Android performance benchmarks

For Android benchmarks, the CPU affinity is set to use big cores on the device to reduce variance (see details).

It assumes that models were download and unzipped to the /data/local/tmp/tflite_models directory.
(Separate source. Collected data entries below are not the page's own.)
import Mathlib

/-!
# Route BarrierLever — item `PartitionMinorsHitByVP` (stmt-ValiantsHypothesis-19717), line `hidden-states`:
# THE EXCHANGE (PLÜCKER) COMPOSITION OF FIRST-SHELL CERTIFICATES — «two first-shell tables + one vanishing cross minor
# ⇒ a second-shell table»

Helper file (`--supports stmt-ValiantsHypothesis-19717`; cell valiant-natproofs, 𝒟-side door (c), registered line
`Cruxes/PartitionMinorsHitByVP/Lines/hidden_states.lean` v8; prover seat val-np-p6 gen 17).  Closes NO item; definition-free
apart from two transparent abbreviations (`mat`, `tab2`).

THE MECHANISM (memo HOME/val-np-p6/g17/MEMO-valnp6-g17.md §1).  For a table `w` («coordinate `a` of the hidden point of `J` is
`Σ_{q ∈ J} w a q`») write `D_V(w)` for the determinant of the monomial rows `V` against the points.  For a row enumeration `b`
and two slots `i₁ ≠ i₂` holding `A₁, A₂`, the three-term exchange identity
  `D_B · D_{B − A₁ − A₂ + C₁ + C₂} = D_{B − A₁ + C₁} · D_{B − A₂ + C₂} − D_{B − A₁ + C₂} · D_{B − A₂ + C₁}`
(`det_mul_det_updateRow_updateRow`, Cramer's rule in one row followed by a determinantal functional; any commutative
ring) is applied to the TWO-PARAMETER table `T(ε) = I + ε₀ N₁ + ε₁ N₂` with entries in `ℂ[ε₀, ε₁]`.  If one CROSS minor
vanishes for every `ε` while `D_{B − A₁ + C₁} ≠ 0` at `ε = (1,0)` and `D_{B − A₂ + C₂} ≠ 0` at `ε = (0,1)` (two FIRST-SHELL
certificates, each for its own table), then `D_B · D_U` is a product of two nonzero polynomials, hence `D_U(ε) ≠ 0` for some
`ε ∈ ℂ²` (★ `exists_params_of_cross_zero`; item-currency form ★ `exists_table_of_cross_zero`).  No unipotence / acyclicity of the
combined table is needed.  The sibling file `…SecondShellTrapped` supplies the cross-minor vanishing (trapped tokens, unfed targets),
`…SecondShellCells` the cells.

WHAT THIS IS NOT: no statement about which second-shell classes admit a vanishing cross minor (see the cells file and the memo's
census); nothing on crux 14610 or VP ≠ VNP.
-/

set_option linter.dupNamespace false

namespace Summit.ValiantsHypothesis.ValiantsHypothesis.Theorems.BarrierLever.HiddenStates

open Finset

noncomputable section

namespace SecondShell

/-! ## The two-row exchange identity (three-term Plücker relation), any commutative ring -/

section Exchange

variable {R : Type*} [CommRing R] {n : Type*} [Fintype n] [DecidableEq n]

/-- `det` along a finite linear combination placed in one row. -/
theorem det_updateRow_sum' {κ : Type*} (s : Finset κ) (M : Matrix n n R) (i : n) (c : κ → R) (v : κ → n → R) :
    (M.updateRow i (∑ t ∈ s, c t • v t)).det = ∑ t ∈ s, c t * (M.updateRow i (v t)).det := by
  classical
  induction s using Finset.induction_on with
  | empty =>
    rw [Finset.sum_empty, Finset.sum_empty]
    exact Matrix.det_eq_zero_of_row_eq_zero i fun j => by rw [Matrix.updateRow_self]; rfl
  | @insert a s ha ih =>
    rw [Finset.sum_insert ha, Finset.sum_insert ha, Matrix.det_updateRow_add, Matrix.det_updateRow_smul, ih]

/-- **Cramer's rule in row form**: `det M • c = Σ_t det(M[t ↦ c]) • M t`. -/
theorem det_smul_eq_sum_updateRow (M : Matrix n n R) (c : n → R) :
    M.det • c = ∑ t, (M.updateRow t c).det • M t := by
  have h := Matrix.mulVec_cramer M.transpose c
  rw [Matrix.det_transpose] at h
  rw [← h]
  funext k
  simp only [Matrix.mulVec, dotProduct, Matrix.transpose_apply, Finset.sum_apply, Pi.smul_apply, smul_eq_mul,
    Matrix.cramer_transpose_apply]
  exact Finset.sum_congr rfl fun t _ => mul_comm _ _

/-- ★ **The two-row exchange identity** (three-term Plücker relation): for `i ≠ j` and row vectors `c, c'`,
`det M · det(M[i ↦ c][j ↦ c']) = det(M[i ↦ c]) · det(M[j ↦ c']) − det(M[i ↦ c']) · det(M[j ↦ c])`. -/
theorem det_mul_det_updateRow_updateRow (M : Matrix n n R) {i j : n} (hij : i ≠ j) (c c' : n → R) :
    M.det * ((M.updateRow i c).updateRow j c').det =
      (M.updateRow i c).det * (M.updateRow j c').det - (M.updateRow i c').det * (M.updateRow j c).det := by
  classical
  set N := M.updateRow j c' with hN
  -- the functional `w ↦ det (N[i ↦ w])` applied to Cramer's identity
  have h1 : (N.updateRow i (M.det • c)).det = M.det * ((M.updateRow i c).updateRow j c').det := by
    rw [Matrix.det_updateRow_smul, hN, Matrix.updateRow_comm _ hij.symm]
  have h2 : (N.updateRow i (M.det • c)).det = ∑ t, (M.updateRow t c).det * (N.updateRow i (M t)).det := by
    rw [det_smul_eq_sum_updateRow M c]
    exact det_updateRow_sum' Finset.univ N i (fun t => (M.updateRow t c).det) (fun t => M t)
  -- only `t = i` and `t = j` survive
  have hvan : ∀ t, t ≠ i → t ≠ j → (N.updateRow i (M t)).det = 0 := by
    intro t hti htj
    refine Matrix.det_zero_of_row_eq (i := i) (j := t) (Ne.symm hti) ?_
    rw [Matrix.updateRow_self, Matrix.updateRow_ne hti, hN, Matrix.updateRow_ne htj]
  have hi : (N.updateRow i (M i)).det = (M.updateRow j c').det := by
    have : N.updateRow i (M i) = N := by
      have hNi : N i = M i := by rw [hN, Matrix.updateRow_ne hij]
      rw [← hNi, Matrix.updateRow_eq_self]
    rw [this]
  have hj : (N.updateRow i (M j)).det = -(M.updateRow i c').det := by
    have hswap : (N.updateRow i (M j)).submatrix (Equiv.swap i j) id = M.updateRow i c' := by
      ext k l
      rw [Matrix.submatrix_apply, id]
      by_cases hki : k = i
      · subst hki
        rw [Equiv.swap_apply_left, Matrix.updateRow_ne hij.symm, hN, Matrix.updateRow_self, Matrix.updateRow_self]
      · by_cases hkj : k = j
        · subst hkj
          rw [Equiv.swap_apply_right, Matrix.updateRow_self, Matrix.updateRow_ne hki]
        · rw [Equiv.swap_apply_of_ne_of_ne hki hkj, Matrix.updateRow_ne hki, hN, Matrix.updateRow_ne hkj,
            Matrix.updateRow_ne hki]
    have hdet := Matrix.det_permute (Equiv.swap i j) (N.updateRow i (M j))
    rw [hswap, Equiv.Perm.sign_swap hij] at hdet
    rw [hdet]; simp
  rw [← h1, h2, ← Finset.sum_subset (Finset.subset_univ {i, j})]
  · rw [Finset.sum_pair hij, hi, hj]; ring
  · intro t _ ht
    rw [Finset.mem_insert, Finset.mem_singleton, not_or] at ht
    rw [hvan t ht.1 ht.2, mul_zero]

end Exchange

/-! ## The monomial matrix of a table, and the two-parameter table -/

variable {ι : Type} [Fintype ι] [DecidableEq ι]

/-- the monomial matrix of the row family `u` against the column points `colJ` for the table `w`
(entry `∏_{a ∈ u i} Σ_{q ∈ colJ kk} w a q`). -/
abbrev mat {S : Type*} [CommRing S] (w : ι → ι → S) {r : ℕ} (u colJ : Fin r → Finset ι) : Matrix (Fin r) (Fin r) S :=
  Matrix.of fun i kk => ∏ a ∈ u i, ∑ q ∈ colJ kk, w a q

/-- the two-parameter table `I + ε₀ N₁ + ε₁ N₂`. -/
abbrev tab2 (N₁ N₂ : ι → ι → ℂ) (ε : Fin 2 → ℂ) : ι → ι → ℂ :=
  fun a q => (if q = a then 1 else 0) + ε 0 * N₁ a q + ε 1 * N₂ a q

/-- the same table with generic parameters, entries in `ℂ[ε₀, ε₁]`. -/
abbrev tabR (N₁ N₂ : ι → ι → ℂ) : ι → ι → MvPolynomial (Fin 2) ℂ :=
  fun a q => MvPolynomial.C (if q = a then 1 else 0) + MvPolynomial.X 0 * MvPolynomial.C (N₁ a q) +
    MvPolynomial.X 1 * MvPolynomial.C (N₂ a q)

omit [Fintype ι] [DecidableEq ι] in
/-- replacing one row set replaces one row. -/
theorem mat_update {S : Type*} [CommRing S] (w : ι → ι → S) {r : ℕ} (u colJ : Fin r → Finset ι) (i : Fin r)
    (C : Finset ι) :
    mat w (Function.update u i C) colJ = (mat w u colJ).updateRow i (fun kk => ∏ a ∈ C, ∑ q ∈ colJ kk, w a q) := by
  ext i' kk
  simp only [mat, Matrix.of_apply, Matrix.updateRow_apply]
  by_cases h : i' = i
  · subst h; simp
  · rw [Function.update_of_ne h, if_neg h]

omit [Fintype ι] in
/-- evaluation of the generic determinant. -/
theorem eval_det_mat_tabR (N₁ N₂ : ι → ι → ℂ) {r : ℕ} (u colJ : Fin r → Finset ι) (ε : Fin 2 → ℂ) :
    MvPolynomial.eval ε (mat (tabR N₁ N₂) u colJ).det = (mat (tab2 N₁ N₂ ε) u colJ).det := by
  rw [RingHom.map_det, RingHom.mapMatrix_apply]
  congr 1
  ext i kk
  simp only [mat, Matrix.map_apply, Matrix.of_apply, map_prod, map_sum, tabR, tab2, map_add, map_mul,
    MvPolynomial.eval_C, MvPolynomial.eval_X]

/-! ## ★ The composition theorem -/

omit [Fintype ι] in
/-- ★ **EXCHANGE COMPOSITION.**  Row enumeration `b` (the ball), slots `i₁ ≠ i₂` (holding `A₁, A₂`), new rows `C₁, C₂`;
two-parameter table `I + ε₀N₁ + ε₁N₂`.  If the first-shell minor `D_{B−A₁+C₁}` is nonzero for the table `I + N₁`, the
first-shell minor `D_{B−A₂+C₂}` is nonzero for `I + N₂`, and one cross minor (`D_{B−A₁+C₂}` or `D_{B−A₂+C₁}`) vanishes
for EVERY parameter, then the second-shell determinant `D_{B−A₁−A₂+C₁+C₂}` is nonzero for SOME parameter. -/
theorem exists_params_of_cross_zero (N₁ N₂ : ι → ι → ℂ) {r : ℕ} (b colJ : Fin r → Finset ι) {i₁ i₂ : Fin r}
    (hne : i₁ ≠ i₂) (C₁ C₂ : Finset ι)
    (hF1 : (mat (tab2 N₁ N₂ ![1, 0]) (Function.update b i₁ C₁) colJ).det ≠ 0)
    (hF2 : (mat (tab2 N₁ N₂ ![0, 1]) (Function.update b i₂ C₂) colJ).det ≠ 0)
    (hZ : (∀ ε, (mat (tab2 N₁ N₂ ε) (Function.update b i₁ C₂) colJ).det = 0) ∨
      (∀ ε, (mat (tab2 N₁ N₂ ε) (Function.update b i₂ C₁) colJ).det = 0)) :
    ∃ ε : Fin 2 → ℂ, (mat (tab2 N₁ N₂ ε) (Function.update (Function.update b i₁ C₁) i₂ C₂) colJ).det ≠ 0 := by
  classical
  -- everything over `ℂ[ε₀, ε₁]`
  set w := tabR N₁ N₂ with hw
  set M := mat w b colJ with hM
  set c₁ : Fin r → MvPolynomial (Fin 2) ℂ := fun kk => ∏ a ∈ C₁, ∑ q ∈ colJ kk, w a q with hc₁
  set c₂ : Fin r → MvPolynomial (Fin 2) ℂ := fun kk => ∏ a ∈ C₂, ∑ q ∈ colJ kk, w a q with hc₂
  have hU : mat w (Function.update (Function.update b i₁ C₁) i₂ C₂) colJ = (M.updateRow i₁ c₁).updateRow i₂ c₂ := by
    rw [mat_update, mat_update]
  have h11 : mat w (Function.update b i₁ C₁) colJ = M.updateRow i₁ c₁ := mat_update _ _ _ _ _
  have h22 : mat w (Function.update b i₂ C₂) colJ = M.updateRow i₂ c₂ := mat_update _ _ _ _ _
  have h12 : mat w (Function.update b i₁ C₂) colJ = M.updateRow i₁ c₂ := mat_update _ _ _ _ _
  have h21 : mat w (Function.update b i₂ C₁) colJ = M.updateRow i₂ c₁ := mat_update _ _ _ _ _
  have hex := det_mul_det_updateRow_updateRow M hne c₁ c₂
  -- the cross term vanishes identically
  have hcross : (M.updateRow i₁ c₂).det * (M.updateRow i₂ c₁).det = 0 := by
    rcases hZ with hZ | hZ
    · have : (M.updateRow i₁ c₂).det = 0 := by
        apply MvPolynomial.funext
        intro ε
        rw [map_zero, ← h12, hw, eval_det_mat_tabR]
        exact hZ ε
      rw [this, zero_mul]
    · have : (M.updateRow i₂ c₁).det = 0 := by
        apply MvPolynomial.funext
        intro ε
        rw [map_zero, ← h21, hw, eval_det_mat_tabR]
        exact hZ ε
      rw [this, mul_zero]
  rw [hcross, sub_zero] at hex
  -- the two first-shell factors are nonzero polynomials
  have hP1 : (M.updateRow i₁ c₁).det ≠ 0 := by
    intro h0
    apply hF1
    rw [← eval_det_mat_tabR, ← hw, h11, h0, map_zero]
  have hP2 : (M.updateRow i₂ c₂).det ≠ 0 := by
    intro h0
    apply hF2
    rw [← eval_det_mat_tabR, ← hw, h22, h0, map_zero]
  have hPU : ((M.updateRow i₁ c₁).updateRow i₂ c₂).det ≠ 0 := by
    intro h0
    rw [h0, mul_zero] at hex
    exact mul_ne_zero hP1 hP2 hex.symm
  -- a nonzero polynomial has a nonzero value
  by_contra hall
  push Not at hall
  apply hPU
  rw [← hU]
  apply MvPolynomial.funext
  intro ε
  rw [map_zero, hw, eval_det_mat_tabR]
  exact hall ε

omit [Fintype ι] in
/-- ★ **Item-currency form.**  Under the hypotheses of `exists_params_of_cross_zero`, the row family
`b[i₁ ↦ C₁][i₂ ↦ C₂]` is served by a table `tx : Option ι → ι → ℂ` (zero base point). -/
theorem exists_table_of_cross_zero (N₁ N₂ : ι → ι → ℂ) {r : ℕ} (b colJ : Fin r → Finset ι) {i₁ i₂ : Fin r}
    (hne : i₁ ≠ i₂) (C₁ C₂ : Finset ι)
    (hF1 : (mat (tab2 N₁ N₂ ![1, 0]) (Function.update b i₁ C₁) colJ).det ≠ 0)
    (hF2 : (mat (tab2 N₁ N₂ ![0, 1]) (Function.update b i₂ C₂) colJ).det ≠ 0)
    (hZ : (∀ ε, (mat (tab2 N₁ N₂ ε) (Function.update b i₁ C₂) colJ).det = 0) ∨
      (∀ ε, (mat (tab2 N₁ N₂ ε) (Function.update b i₂ C₁) colJ).det = 0)) :
    ∃ tx : Option ι → ι → ℂ,
      (Matrix.of fun i kk : Fin r => ∏ a ∈ Function.update (Function.update b i₁ C₁) i₂ C₂ i,
        (tx none a + ∑ q ∈ colJ kk, tx (some q) a)).det ≠ 0 := by
  obtain ⟨ε, hε⟩ := exists_params_of_cross_zero N₁ N₂ b colJ hne C₁ C₂ hF1 hF2 hZ
  refine ⟨fun o a => match o with | none => 0 | some q => tab2 N₁ N₂ ε a q, ?_⟩
  simpa [mat, zero_add] using hε

end SecondShell

end

end Summit.ValiantsHypothesis.ValiantsHypothesis.Theorems.BarrierLever.HiddenStates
The benchmark binary is built using these instructions and assumed in the /data/local/tmp directory.

To run the benchmark:

adb shell taskset ${CPU_MASK} /data/local/tmp/benchmark_model \
  --num_threads=1 \
  --graph=/data/local/tmp/tflite_models/${GRAPH} \
  --warmup_runs=1 \
  --num_runs=50 \
  --use_nnapi=false

Here, ${GRAPH} is the name of model and ${CPU_MASK} is the CPU affinity chosen according to the following table:

Device CPU_MASK
Pixel 2 f0
Pixel xl 0c
Model Name Device Mean inference time (std dev)
Mobilenet_1.0_224(float) Pixel 2 166.5 ms (2.6 ms)
Pixel xl 122.9 ms (1.8 ms)
Mobilenet_1.0_224 (quant) Pixel 2 69.5 ms (0.9 ms)
Pixel xl 78.9 ms (2.2 ms)
NASNet mobile Pixel 2 273.8 ms (3.5 ms)
Pixel xl 210.8 ms (4.2 ms)
SqueezeNet Pixel 2 234.0 ms (2.1 ms)
Pixel xl 158.0 ms (2.1 ms)
Inception_ResNet_V2 Pixel 2 2846.0 ms (15.0 ms)
Pixel xl 1973.0 ms (15.0 ms)
Inception_V4 Pixel 2 3180.0 ms (11.7 ms)
Pixel xl 2262.0 ms (21.0 ms)

iOS benchmarks

To run iOS benchmarks, the benchmark app was modified to include the appropriate model and benchmark_params.json was modified to set num_threads to 1.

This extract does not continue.